§ Exercise material
import Summits.ResolutionOfSingularities.ResolutionOfSingularities.Theorems.FrobeniusLadderFRationalResolutionFreeChartOfMatrix
import HarnessLib

/-!
# Crux `FrobeniusLadder.FRationalResolution` (stmt-ResolutionOfSingularities-15317), line `redirect`,
# stub `stub_diagonalizableQuotientResolution` — THE FIVE VERTEX CHARTS OF THE THREEFOLD CLASS `1/3(1,1,2)` (all free)

For the weight kernel `P = {m ∈ ℕ³ : 3 ∣ m₀ + m₁ + 2m₂} = ⟨G⟩`, `G = {(3,0,0),(0,3,0),(0,0,3),(1,0,1),(0,1,1),(2,1,0),(1,2,0)}`, the Newton
vertices are the first five generators and every vertex chart is FREE (`ℕ³`, integer matrices of determinant `±3`). One lemma per vertex
(own heartbeat budget), each an instance of `…FreeChartOfMatrix.freeChart_of_matrixHom` (p844132) with the generator checks verified by
`simp`; the data were found and checked by the script `gen/class3.py` of the session folder. Consumed by `…ClassOneThird112`.

* `chart_a`, `chart_b`, `chart_c`, `chart_d`, `chart_e` — the per-vertex slots at `(3,0,0)`, `(0,3,0)`, `(0,0,3)`, `(1,0,1)`, `(0,1,1)`.

Honest label: combinatorial helper toward ONE leaf stub (no stub, crux or summit closed). No definitions, no named facts, no sorry.
[folklore; cite: CoxLittleSchenck2011, §1.2, §11.4]
-/

noncomputable section

-- single-problem summit: the doubled namespace component is forced
set_option linter.dupNamespace false

open CategoryTheory AlgebraicGeometry TopologicalSpace IsLocalRing
open Literature.AlgebraicGeometry.Resolution

namespace Summit.ResolutionOfSingularities.ResolutionOfSingularities.Theorems.FRationalResolution.ClassOneThird112

open ConeCertificateGenerators

/-- The exponent of `p ∈ ℕⁿ` in `ℤⁿ`. -/
local notation3 (prettyPrint := false) "toZ[" n "]" =>
  (Finsupp.mapRange.addMonoidHom (Nat.castAddMonoidHom ℤ) : (Fin n →₀ ℕ) →+ (Fin n →₀ ℤ))

/-- The Hilbert basis of `1/3(1,1,2)`. -/
local notation3 (prettyPrint := false) "G7" => ({Finsupp.single 0 3, Finsupp.single 1 3, Finsupp.single 2 3, Finsupp.single 0 1 + Finsupp.single 2 1, Finsupp.single 1 1 + Finsupp.single 2 1, Finsupp.single 0 2 + Finsupp.single 1 1, Finsupp.single 0 1 + Finsupp.single 1 2} : Set (Fin 3 →₀ ℕ))

/-- **The vertex chart of `1/3(1,1,2)` at `(3,0,0)`**: free, basis `[[3, 0, 0], [-2, 0, 1], [-1, 1, 0]]`. [folklore; cite: CoxLittleSchenck2011, §1.2] -/
theorem chart_a (P : AddSubmonoid (Fin 3 →₀ ℕ)) (hGP : AddSubmonoid.closure G7 = P) (gen : Fin 7 → ↥P)
    (hgen0 : ((gen 0 : ↥P) : Fin 3 →₀ ℕ) = (Finsupp.single 0 3 : Fin 3 →₀ ℕ))
    (_hgen1 : ((gen 1 : ↥P) : Fin 3 →₀ ℕ) = (Finsupp.single 1 3 : Fin 3 →₀ ℕ))
    (_hgen2 : ((gen 2 : ↥P) : Fin 3 →₀ ℕ) = (Finsupp.single 2 3 : Fin 3 →₀ ℕ))
    (hgen3 : ((gen 3 : ↥P) : Fin 3 →₀ ℕ) = (Finsupp.single 0 1 + Finsupp.single 2 1 : Fin 3 →₀ ℕ))
    (_hgen4 : ((gen 4 : ↥P) : Fin 3 →₀ ℕ) = (Finsupp.single 1 1 + Finsupp.single 2 1 : Fin 3 →₀ ℕ))
    (hgen5 : ((gen 5 : ↥P) : Fin 3 →₀ ℕ) = (Finsupp.single 0 2 + Finsupp.single 1 1 : Fin 3 →₀ ℕ))
    (_hgen6 : ((gen 6 : ↥P) : Fin 3 →₀ ℕ) = (Finsupp.single 0 1 + Finsupp.single 1 2 : Fin 3 →₀ ℕ))
    (hgen0' : ∀ j, gen j ≠ 0) :
    ∃ (n' : ℕ) (Q : AddSubmonoid (Fin n' →₀ ℕ)) (ι : ↥Q →+ (Fin 3 →₀ ℤ)) (_ : Function.Injective ι)
      (_ : ∀ e : ↥P, e ≠ 0 → ∃ u : ↥Q, ι u = toZ[3] (e : Fin 3 →₀ ℕ) - toZ[3] ((gen 0 : ↥P) : Fin 3 →₀ ℕ))
      (_ : ∀ p : ↥P, ∃ u : ↥Q, ι u = toZ[3] (p : Fin 3 →₀ ℕ))
      (_ : ∀ u : ↥Q, ∃ (p : ↥P) (r : ℕ) (e : Fin r → ↥P), (∀ i, e i ≠ 0) ∧
        ι u = toZ[3] (p : Fin 3 →₀ ℕ) + ∑ i, (toZ[3] ((e i : ↥P) : Fin 3 →₀ ℕ) - toZ[3] ((gen 0 : ↥P) : Fin 3 →₀ ℕ))),
      (∀ (κ : Type) [Field κ], IsRegularRing (AddMonoidAlgebra κ ↥Q)) ∨
      ∃ (GQ : Set (Fin n' →₀ ℕ)) (_ : GQ.Finite) (_ : (0 : Fin n' →₀ ℕ) ∉ GQ) (_ : AddSubmonoid.closure GQ = Q),
        (∀ (κ : Type) [Field κ], ∀ u : ↥Q, (u : Fin n' →₀ ℕ) ∈ GQ →
          IsRegularRing (Localization.Away (AddMonoidAlgebra.single u (1 : κ)))) ∧
        (∀ (K : Type) [Field K], Scheme.IsRegular (affineBlowup (Ideal.span {w : ↥(Algebra.adjoin K
          ((fun d : Fin n' →₀ ℕ => MvPolynomial.monomial d (1 : K)) '' GQ)) |
          ∃ d ∈ GQ, (w : MvPolynomial (Fin n') K) = MvPolynomial.monomial d 1}))) := by
  obtain ⟨L, hLM⟩ := exists_matrixHom (n := 3) (n' := 3) ![![3, 0, 0], ![-2, 0, 1], ![-1, 1, 0]]
  have hLinj : Function.Injective L := by
    intro u u' h
    have h0 := DFunLike.congr_fun h 0
    have h1 := DFunLike.congr_fun h 1
    have h2 := DFunLike.congr_fun h 2
    simp [hLM, Fin.sum_univ_three] at h0 h1 h2
    have e0 : u 0 = u' 0 := by omega
    have e1 : u 1 = u' 1 := by omega
    have e2 : u 2 = u' 2 := by omega
    ext kk
    fin_cases kk
    exacts [e0, e1, e2]
  refine freeChart_of_matrixHom P G7 hGP (gen 0) L hLinj ?_ ?_ ?_
  · rintro g (rfl | rfl | rfl | rfl | rfl | rfl | rfl)
    · exact ⟨(Finsupp.single 0 1 : Fin 3 →₀ ℕ), by ext kk; fin_cases kk <;> simp [hLM, Fin.sum_univ_three] ⟩
    · exact ⟨(Finsupp.single 0 1 + Finsupp.single 2 3 : Fin 3 →₀ ℕ), by ext kk; fin_cases kk <;> simp [hLM, Fin.sum_univ_three] ⟩
    · exact ⟨(Finsupp.single 0 2 + Finsupp.single 1 3 : Fin 3 →₀ ℕ), by ext kk; fin_cases kk <;> simp [hLM, Fin.sum_univ_three] ⟩
    · exact ⟨(Finsupp.single 0 1 + Finsupp.single 1 1 : Fin 3 →₀ ℕ), by ext kk; fin_cases kk <;> simp [hLM, Fin.sum_univ_three] ⟩
    · exact ⟨(Finsupp.single 0 1 + Finsupp.single 1 1 + Finsupp.single 2 1 : Fin 3 →₀ ℕ), by ext kk; fin_cases kk <;> simp [hLM, Fin.sum_univ_three] ⟩
    · exact ⟨(Finsupp.single 0 1 + Finsupp.single 2 1 : Fin 3 →₀ ℕ), by ext kk; fin_cases kk <;> simp [hLM, Fin.sum_univ_three] ⟩
    · exact ⟨(Finsupp.single 0 1 + Finsupp.single 2 2 : Fin 3 →₀ ℕ), by ext kk; fin_cases kk <;> simp [hLM, Fin.sum_univ_three] ⟩
  · rintro g (rfl | rfl | rfl | rfl | rfl | rfl | rfl)
    · exact ⟨0, by rw [map_zero, hgen0, sub_self]⟩
    · exact ⟨(Finsupp.single 2 3 : Fin 3 →₀ ℕ), by ext kk; fin_cases kk <;> simp [hLM, Fin.sum_univ_three, hgen0] ⟩
    · exact ⟨(Finsupp.single 0 1 + Finsupp.single 1 3 : Fin 3 →₀ ℕ), by ext kk; fin_cases kk <;> simp [hLM, Fin.sum_univ_three, hgen0] ⟩
    · exact ⟨(Finsupp.single 1 1 : Fin 3 →₀ ℕ), by ext kk; fin_cases kk <;> simp [hLM, Fin.sum_univ_three, hgen0] ⟩
    · exact ⟨(Finsupp.single 1 1 + Finsupp.single 2 1 : Fin 3 →₀ ℕ), by ext kk; fin_cases kk <;> simp [hLM, Fin.sum_univ_three, hgen0] ⟩
    · exact ⟨(Finsupp.single 2 1 : Fin 3 →₀ ℕ), by ext kk; fin_cases kk <;> simp [hLM, Fin.sum_univ_three, hgen0] ⟩
    · exact ⟨(Finsupp.single 2 2 : Fin 3 →₀ ℕ), by ext kk; fin_cases kk <;> simp [hLM, Fin.sum_univ_three, hgen0] ⟩
  · intro i
    fin_cases i
    · refine ⟨gen 0, 0, Fin.elim0, fun l => l.elim0, ?_⟩
      rw [Finset.univ_eq_empty, Finset.sum_empty, add_zero]
      ext kk; fin_cases kk <;> simp [hLM, Fin.sum_univ_three, hgen0]
    · refine ⟨0, 1, ![gen 3], fun l => by fin_cases l; exact hgen0' _, ?_⟩
      rw [Fin.sum_univ_one]
      ext kk; fin_cases kk <;> simp [hLM, Fin.sum_univ_three, hgen0, hgen3]
    · refine ⟨0, 1, ![gen 5], fun l => by fin_cases l; exact hgen0' _, ?_⟩
      rw [Fin.sum_univ_one]
      ext kk; fin_cases kk <;> simp [hLM, Fin.sum_univ_three, hgen0, hgen5]

/-- **The vertex chart of `1/3(1,1,2)` at `(0,3,0)`**: free, basis `[[0, 3, 0], [0, -2, 1], [1, -1, 0]]`. [folklore; cite: CoxLittleSchenck2011, §1.2] -/
theorem chart_b (P : AddSubmonoid (Fin 3 →₀ ℕ)) (hGP : AddSubmonoid.closure G7 = P) (gen : Fin 7 → ↥P)
    (_hgen0 : ((gen 0 : ↥P) : Fin 3 →₀ ℕ) = (Finsupp.single 0 3 : Fin 3 →₀ ℕ))
    (hgen1 : ((gen 1 : ↥P) : Fin 3 →₀ ℕ) = (Finsupp.single 1 3 : Fin 3 →₀ ℕ))
    (_hgen2 : ((gen 2 : ↥P) : Fin 3 →₀ ℕ) = (Finsupp.single 2 3 : Fin 3 →₀ ℕ))
    (_hgen3 : ((gen 3 : ↥P) : Fin 3 →₀ ℕ) = (Finsupp.single 0 1 + Finsupp.single 2 1 : Fin 3 →₀ ℕ))
    (hgen4 : ((gen 4 : ↥P) : Fin 3 →₀ ℕ) = (Finsupp.single 1 1 + Finsupp.single 2 1 : Fin 3 →₀ ℕ))
    (_hgen5 : ((gen 5 : ↥P) : Fin 3 →₀ ℕ) = (Finsupp.single 0 2 + Finsupp.single 1 1 : Fin 3 →₀ ℕ))
    (hgen6 : ((gen 6 : ↥P) : Fin 3 →₀ ℕ) = (Finsupp.single 0 1 + Finsupp.single 1 2 : Fin 3 →₀ ℕ))
    (hgen0' : ∀ j, gen j ≠ 0) :
    ∃ (n' : ℕ) (Q : AddSubmonoid (Fin n' →₀ ℕ)) (ι : ↥Q →+ (Fin 3 →₀ ℤ)) (_ : Function.Injective ι)
      (_ : ∀ e : ↥P, e ≠ 0 → ∃ u : ↥Q, ι u = toZ[3] (e : Fin 3 →₀ ℕ) - toZ[3] ((gen 1 : ↥P) : Fin 3 →₀ ℕ))
      (_ : ∀ p : ↥P, ∃ u : ↥Q, ι u = toZ[3] (p : Fin 3 →₀ ℕ))
      (_ : ∀ u : ↥Q, ∃ (p : ↥P) (r : ℕ) (e : Fin r → ↥P), (∀ i, e i ≠ 0) ∧
        ι u = toZ[3] (p : Fin 3 →₀ ℕ) + ∑ i, (toZ[3] ((e i : ↥P) : Fin 3 →₀ ℕ) - toZ[3] ((gen 1 : ↥P) : Fin 3 →₀ ℕ))),
      (∀ (κ : Type) [Field κ], IsRegularRing (AddMonoidAlgebra κ ↥Q)) ∨
      ∃ (GQ : Set (Fin n' →₀ ℕ)) (_ : GQ.Finite) (_ : (0 : Fin n' →₀ ℕ) ∉ GQ) (_ : AddSubmonoid.closure GQ = Q),
        (∀ (κ : Type) [Field κ], ∀ u : ↥Q, (u : Fin n' →₀ ℕ) ∈ GQ →
          IsRegularRing (Localization.Away (AddMonoidAlgebra.single u (1 : κ)))) ∧
        (∀ (K : Type) [Field K], Scheme.IsRegular (affineBlowup (Ideal.span {w : ↥(Algebra.adjoin K
          ((fun d : Fin n' →₀ ℕ => MvPolynomial.monomial d (1 : K)) '' GQ)) |
          ∃ d ∈ GQ, (w : MvPolynomial (Fin n') K) = MvPolynomial.monomial d 1}))) := by
  obtain ⟨L, hLM⟩ := exists_matrixHom (n := 3) (n' := 3) ![![0, 3, 0], ![0, -2, 1], ![1, -1, 0]]
  have hLinj : Function.Injective L := by
    intro u u' h
    have h0 := DFunLike.congr_fun h 0
    have h1 := DFunLike.congr_fun h 1
    have h2 := DFunLike.congr_fun h 2
    simp [hLM, Fin.sum_univ_three] at h0 h1 h2
    have e0 : u 0 = u' 0 := by omega
    have e1 : u 1 = u' 1 := by omega
    have e2 : u 2 = u' 2 := by omega
    ext kk
    fin_cases kk
    exacts [e0, e1, e2]
  refine freeChart_of_matrixHom P G7 hGP (gen 1) L hLinj ?_ ?_ ?_
  · rintro g (rfl | rfl | rfl | rfl | rfl | rfl | rfl)
    · exact ⟨(Finsupp.single 0 1 + Finsupp.single 2 3 : Fin 3 →₀ ℕ), by ext kk; fin_cases kk <;> simp [hLM, Fin.sum_univ_three] ⟩
    · exact ⟨(Finsupp.single 0 1 : Fin 3 →₀ ℕ), by ext kk; fin_cases kk <;> simp [hLM, Fin.sum_univ_three] ⟩
    · exact ⟨(Finsupp.single 0 2 + Finsupp.single 1 3 : Fin 3 →₀ ℕ), by ext kk; fin_cases kk <;> simp [hLM, Fin.sum_univ_three] ⟩
    · exact ⟨(Finsupp.single 0 1 + Finsupp.single 1 1 + Finsupp.single 2 1 : Fin 3 →₀ ℕ), by ext kk; fin_cases kk <;> simp [hLM, Fin.sum_univ_three] ⟩
    · exact ⟨(Finsupp.single 0 1 + Finsupp.single 1 1 : Fin 3 →₀ ℕ), by ext kk; fin_cases kk <;> simp [hLM, Fin.sum_univ_three] ⟩
    · exact ⟨(Finsupp.single 0 1 + Finsupp.single 2 2 : Fin 3 →₀ ℕ), by ext kk; fin_cases kk <;> simp [hLM, Fin.sum_univ_three] ⟩
    · exact ⟨(Finsupp.single 0 1 + Finsupp.single 2 1 : Fin 3 →₀ ℕ), by ext kk; fin_cases kk <;> simp [hLM, Fin.sum_univ_three] ⟩
  · rintro g (rfl | rfl | rfl | rfl | rfl | rfl | rfl)
    · exact ⟨(Finsupp.single 2 3 : Fin 3 →₀ ℕ), by ext kk; fin_cases kk <;> simp [hLM, Fin.sum_univ_three, hgen1] ⟩
    · exact ⟨0, by rw [map_zero, hgen1, sub_self]⟩
    · exact ⟨(Finsupp.single 0 1 + Finsupp.single 1 3 : Fin 3 →₀ ℕ), by ext kk; fin_cases kk <;> simp [hLM, Fin.sum_univ_three, hgen1] ⟩
    · exact ⟨(Finsupp.single 1 1 + Finsupp.single 2 1 : Fin 3 →₀ ℕ), by ext kk; fin_cases kk <;> simp [hLM, Fin.sum_univ_three, hgen1] ⟩
    · exact ⟨(Finsupp.single 1 1 : Fin 3 →₀ ℕ), by ext kk; fin_cases kk <;> simp [hLM, Fin.sum_univ_three, hgen1] ⟩
    · exact ⟨(Finsupp.single 2 2 : Fin 3 →₀ ℕ), by ext kk; fin_cases kk <;> simp [hLM, Fin.sum_univ_three, hgen1] ⟩
    · exact ⟨(Finsupp.single 2 1 : Fin 3 →₀ ℕ), by ext kk; fin_cases kk <;> simp [hLM, Fin.sum_univ_three, hgen1] ⟩
  · intro i
    fin_cases i
    · refine ⟨gen 1, 0, Fin.elim0, fun l => l.elim0, ?_⟩
      rw [Finset.univ_eq_empty, Finset.sum_empty, add_zero]
      ext kk; fin_cases kk <;> simp [hLM, Fin.sum_univ_three, hgen1]
    · refine ⟨0, 1, ![gen 4], fun l => by fin_cases l; exact hgen0' _, ?_⟩
      rw [Fin.sum_univ_one]
      ext kk; fin_cases kk <;> simp [hLM, Fin.sum_univ_three, hgen1, hgen4]
    · refine ⟨0, 1, ![gen 6], fun l => by fin_cases l; exact hgen0' _, ?_⟩
      rw [Fin.sum_univ_one]
      ext kk; fin_cases kk <;> simp [hLM, Fin.sum_univ_three, hgen1, hgen6]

§ Problem to solve
Using the entries above, return exactly the lines from the line with "(hgen1 : ((gen" to the line with "(_hgen3 : ((gen", counting both of those lines.

§ Your response
    (hgen1 : ((gen 1 : ↥P) : Fin 3 →₀ ℕ) = (Finsupp.single 1 3 : Fin 3 →₀ ℕ))
    (_hgen2 : ((gen 2 : ↥P) : Fin 3 →₀ ℕ) = (Finsupp.single 2 3 : Fin 3 →₀ ℕ))
    (_hgen3 : ((gen 3 : ↥P) : Fin 3 →₀ ℕ) = (Finsupp.single 0 1 + Finsupp.single 2 1 : Fin 3 →₀ ℕ))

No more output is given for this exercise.